Sur le quai, nous attendait l’orchestre de musique militaire de Berlin qui s’est mis à jouer à notre arrivée. Ce sentiment d’être attendu était à la fois très agréable, plein de chaleur mais aussi inquiétant. Où arrivions-nous pour être autant choyés ? Notre mission serait-elle si difficile ?
Pourriez-vous nous décrire le quotidien à la caserne ?
On se levait à 6h réveillés par le son du clairon. Après le petit déjeuner, il y avait les entraînements quotidiens, le footing, les exercices physiques, les maniements d’armes et manœuvres militaires. La discipline était très dure. La nuit, il y avait régulièrement des alertes, il fallait se lever et rester une ou deux heures alignés dans la cour. Nous ne savions jamais si c’était juste un exercice ou si nous allions partir.
Au bout de cinq mois, un ami musicien m’a proposé de faire partie de l’orchestre. Je jouais du saxophone ténor. Là, ma vie de soldat a changé, nos entraînements se concentraient sur la musique : le matin, nous nous exercions individuellement, parfois en groupes et l’après-midi, c’étaient les répétitions en orchestre. C’était beaucoup moins militaire.
Vous sortiez dans Berlin ?
Oui, le week-end. On a tout de suite été bien accueilli. Quand on allait au café, des Allemands nous proposaient souvent de payer notre consommation et en profitaient pour discuter avec nous. Le samedi après-midi, nous partions visiter la ville. Le centre-ville et le Kurfürstendamm étaient des lieux privilégiés.

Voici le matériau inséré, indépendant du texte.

/-
Copyright: seat `ym-line-cbag-p2` (prover-ym-line-cbag-p2-g0-0), route `ColdBoxAllGroups`, crux `BulkAllGroups`
(stmt-QuantumFields-22255), line `dlr-chessboard-G` (skeleton `Cruxes/BulkAllGroups/Lines/birth.lean`).
-/
import Summits.QuantumFields.YangMills.Theorems.ColdBoxAllGroupsBulkAllGroupsKernelGoodEventG
import Summits.QuantumFields.YangMills.Theorems.ColdBoxAllGroupsBulkAllGroupsShiftedMeanD
import Summits.QuantumFields.YangMills.Theorems.ColdBoxAllGroupsBulkAllGroupsDlrPlumbingG
import Summits.QuantumFields.YangMills.Theorems.WeakCouplingRatesBulkDominatesColdBoxWKernelMeanCore2

/-!
# Crux `BulkAllGroups` (stmt-QuantumFields-22255), stub `stub_kernelMeanExpansionG`: the A-mean CORE for every compact gauge group
# (`D` colours, two observable bounds) — G-port of `…BulkDominatesColdBoxWKernelMeanCore2`

`abs_kernelMeanG_sub_gaussian_le_core₂`: for the box kernel `γ(·|ω) = boxKernelG ρ β H ω` of a compact `G` (continuous `ρ`), a likely YM event `E` (`γ(Eᶜ|ω) ≤ pY`), a `D`-colour Gaussian space `D1'^{⊗D}` with a likely event `S` (mass of `Sᶜ` `≤ p ≤ ½`), a bounded
tilt `W` on `S` (`|W| ≤ w`), a measurable chart map `cfg`, and the REPRESENTATION hypothesis
`E_{γ(·|ω)[|E]}[β c_x] = E_{(D1'^{⊗D}[|S]).tilted W}[β c_x ∘ cfg]` (to be produced by the one-scale representation files of the line), one gets

  `|β·E c_x − ((D/2)C + ½ΣF²)| ≤ 2M₀·pY + M(e^{2w} − 1) + τ + 2(1 + 2DΣ_c(F_c⁴ + 3C²))·√p`,

from `abs_integral_sub_integral_cond_le` (YM side, global bound `M₀`), `abs_mean_tilted_cond_sub_le` (`…MeanBookkeeping`, on-`S` bound `M`),
and the `D`-colour Gaussian bookkeeping `integral_quadObs_sq_piD_le` / `integral_quadObs_piD_eq` (`…BulkAllGroupsShiftedMeanD`).  The YM-side
rarity `pY = e^{−β^ε}` uniformly over crude-good data is `abs_boxKernelG_integral_sub_cond_le` (`…KernelGoodEventG`).  No new definition;
standard axioms.  NOT a claim about the mass gap; the Yang–Mills mass gap is NOT proved by any of this.
-/

set_option autoImplicit false

noncomputable section

open MeasureTheory ProbabilityTheory Finset
open Literature.Probability.LatticeModels Literature.MathematicalPhysics.QuantumLattice
open Literature.MathematicalPhysics.QuantumFieldTheory
open Summit.QuantumFields.YangMills.Theorems.WeakCouplingRates

namespace Summit.QuantumFields.YangMills.Theorems.ColdBoxAllGroups

variable {N : ℕ} {G : Type*} [Group G] [TopologicalSpace G] [IsTopologicalGroup G] [CompactSpace G]
  [MeasurableSpace G] [BorelSpace G] [SecondCountableTopology G]
variable (ρ : G →* Matrix (Fin N) (Fin N) ℂ) (hρc : Continuous ρ)
include hρc

/-- **A-mean core, two constants, any compact `G`, `D` colours.**  See the module docstring. [folklore] -/
theorem abs_kernelMeanG_sub_gaussian_le_core₂ {H D : ℕ} {β : ℝ} (ω : LGConfig 4 G)
    (x : Site 4) (i j : Fin 4)
    {E : Set (LGConfig 4 G)} (hE : MeasurableSet E) (hE0 : boxKernelG ρ β H ω E ≠ 0)
    {pY : ℝ} (hpY : (boxKernelG ρ β H ω).real Eᶜ ≤ pY)
    {M₀ M : ℝ} (hM : 0 ≤ M) (hfM : ∀ U, |β * plaqCostAt ρ x i j U| ≤ M₀)
    (cfg : (Fin D → EuclideanSpace ℝ (DirFree H)) → LGConfig 4 G) (hcfg : Measurable cfg)
    {S : Set (Fin D → EuclideanSpace ℝ (DirFree H))} (hS : MeasurableSet S) (hS0 : (Measure.pi fun _ : Fin D => boxDirichlet H) S ≠ 0)
    {p : ℝ} (hp : (Measure.pi fun _ : Fin D => boxDirichlet H).real Sᶜ ≤ p) (hp2 : p ≤ 1 / 2)
    {W : (Fin D → EuclideanSpace ℝ (DirFree H)) → ℝ} (hWm : Measurable W) {w : ℝ} (hW : ∀ t, |S.indicator W t| ≤ w)
    (hRep : ∫ U, β * plaqCostAt ρ x i j U ∂((boxKernelG ρ β H ω)[|E]) =
      ∫ t, β * plaqCostAt ρ x i j (cfg t)
        ∂(((Measure.pi fun _ : Fin D => boxDirichlet H)[|S]).tilted (S.indicator W)))
    (F : Fin D → ℝ) (q' : Plaq 4) {τ : ℝ}
    (hFS : ∀ t ∈ S, |β * plaqCostAt ρ x i j (cfg t)| ≤ M)
    (hSur : ∀ t ∈ S, |β * plaqCostAt ρ x i j (cfg t) - (1 / 2 : ℝ) * ∑ c, (F c + dirCirc H q' (t c)) ^ 2| ≤ τ) :
    |β * (∫ U, plaqCostAt ρ x i j U ∂(boxKernelG ρ β H ω)) -
        ((D : ℝ) / 2 * boxDirProjKernel H q' q' + 1 / 2 * ∑ c, F c ^ 2)| ≤
      2 * M₀ * pY + (M * (Real.exp (2 * w) - 1) + τ +
        2 * (1 + 2 * (D : ℝ) * ∑ c, (F c ^ 4 + 3 * boxDirProjKernel H q' q' ^ 2)) * Real.sqrt p) := by
  haveI : IsProbabilityMeasure (boxKernelG ρ β H ω) := isProbabilityMeasure_boxKernelG ρ hρc β H ω
  set μ := boxKernelG ρ β H ω with hμ
  set γ : Measure (Fin D → EuclideanSpace ℝ (DirFree H)) := Measure.pi fun _ : Fin D => boxDirichlet H with hγ
  set f : LGConfig 4 G → ℝ := fun U => β * plaqCostAt ρ x i j U with hf
  set Q : (Fin D → EuclideanSpace ℝ (DirFree H)) → ℝ := fun t => (1 / 2 : ℝ) * ∑ c, (F c + dirCirc H q' (t c)) ^ 2 with hQ
  have hfm : Measurable f := measurable_const.mul (measurable_plaqCostAtG ρ hρc x i j)
  have hfi : Integrable f μ := integrable_of_abs_le hfm.aestronglyMeasurable hfM
  have hM₀ : 0 ≤ M₀ := (abs_nonneg _).trans (hfM (fun _ => 1))
  -- (1) YM conditioning
  have h1 : |(∫ U, f U ∂μ) - ∫ U, f U ∂(μ[|E])| ≤ 2 * M₀ * pY := by
    have key := abs_integral_sub_integral_cond_le (μ := μ) hE hE0 hfi hfM
    have h2 : 0 ≤ 2 * M₀ := by linarith
    exact key.trans (mul_le_mul_of_nonneg_left hpY h2)
  -- (2)+(3) representation and mean bookkeeping on the Gaussian side
  have hQ2 : MemLp Q 2 γ := memLp_two_quadObs_piD F q'
  have hFm : Measurable fun t => f (cfg t) := hfm.comp hcfg
  have h3 := abs_mean_tilted_cond_sub_le (γ := γ) hS hS0 hWm hW (F := fun t => f (cfg t)) (Q := Q) hFm hQ2 hM hFS hSur hp hp2
  have hQsq : ∫ t, Q t ^ 2 ∂γ ≤ 2 * (D : ℝ) * ∑ c, (F c ^ 4 + 3 * boxDirProjKernel H q' q' ^ 2) := integral_quadObs_sq_piD_le (H := H) F q'
  have hsqrt0 : 0 ≤ Real.sqrt p := Real.sqrt_nonneg _
  have h3' : |(∫ t, f (cfg t) ∂((γ[|S]).tilted (S.indicator W))) - ∫ t, Q t ∂γ| ≤
      M * (Real.exp (2 * w) - 1) + τ + 2 * (1 + 2 * (D : ℝ) * ∑ c, (F c ^ 4 + 3 * boxDirProjKernel H q' q' ^ 2)) * Real.sqrt p := by
    refine h3.trans ?_
    have : 2 * (1 + ∫ t, Q t ^ 2 ∂γ) * Real.sqrt p ≤ 2 * (1 + 2 * (D : ℝ) * ∑ c, (F c ^ 4 + 3 * boxDirProjKernel H q' q' ^ 2)) * Real.sqrt p := by
      apply mul_le_mul_of_nonneg_right _ hsqrt0
      linarith
    linarith
  -- (4) the exact Gaussian value
  have h4 : ∫ t, Q t ∂γ = (D : ℝ) / 2 * boxDirProjKernel H q' q' + 1 / 2 * ∑ c, F c ^ 2 := integral_quadObs_piD_eq F q'
  -- assemble
  have e0 : β * (∫ U, plaqCostAt ρ x i j U ∂μ) = ∫ U, f U ∂μ := by
    rw [hf, integral_const_mul]
  rw [e0, ← h4]
  have hrep' : ∫ U, f U ∂(μ[|E]) = ∫ t, f (cfg t) ∂((γ[|S]).tilted (S.indicator W)) := hRep
  rw [hrep'] at h1
  calc |(∫ U, f U ∂μ) - ∫ t, Q t ∂γ|
      ≤ |(∫ U, f U ∂μ) - ∫ t, f (cfg t) ∂((γ[|S]).tilted (S.indicator W))| +
          |(∫ t, f (cfg t) ∂((γ[|S]).tilted (S.indicator W))) - ∫ t, Q t ∂γ| := abs_sub_le _ _ _
    _ ≤ _ := add_le_add h1 h3'

end Summit.QuantumFields.YangMills.Theorems.ColdBoxAllGroups

end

Nous allions aussi voir le Mur à la porte de Brandebourg, le château de Charlottenburg et le musée de Dahlem.
Aviez-vous des contacts réguliers avec des Allemands ?
Pour mon premier Noël, on nous a proposé d'aller partager le repas du midi au camp américain ou à la base anglaise. J’ai choisi d’aller chez les Américains. Je me souviens d’avoir accompagné mon repas d’un verre de lait ! Il n’y avait pas d’alcool même pour un jour de fête.
A la même période, on nous avait proposé de rencontrer des familles allemandes prêtes à nous accueillir. En effet, nous n’avions pas la possibilité de voir nos familles étant donné l’éloignement avec la France mais aussi la difficulté à traverser la zone de l’Allemagne de l’Est. C’était l’occasion offerte de partager une vie de famille. Je me suis inscrit.
C’est ainsi que j’ai connu ma première famille allemande très respectueuse des bonnes manières de vivre et des conversations partagées autour de la table familiale. Les parents enseignants avaient une fille de vingt ans, Ingrid, étudiante et qui apprenaient le français. J’étais invité tous les quinze jours, le dimanche à 16 heures. Après le thé et les délicieux gâteaux à la crème, la jeune fille me proposait un jeu de société. Je parlais alors difficilement allemand et la jeune fille essayait de parler français. Aussi, nos conversations restaient simples et portaient surtout sur nos familles, nos traditions respectives. Nous ne parlions pas de politique. Plusieurs années durant après mon retour, nous nous sommes adressé des cartes de vœux pour les fêtes de fin d’année.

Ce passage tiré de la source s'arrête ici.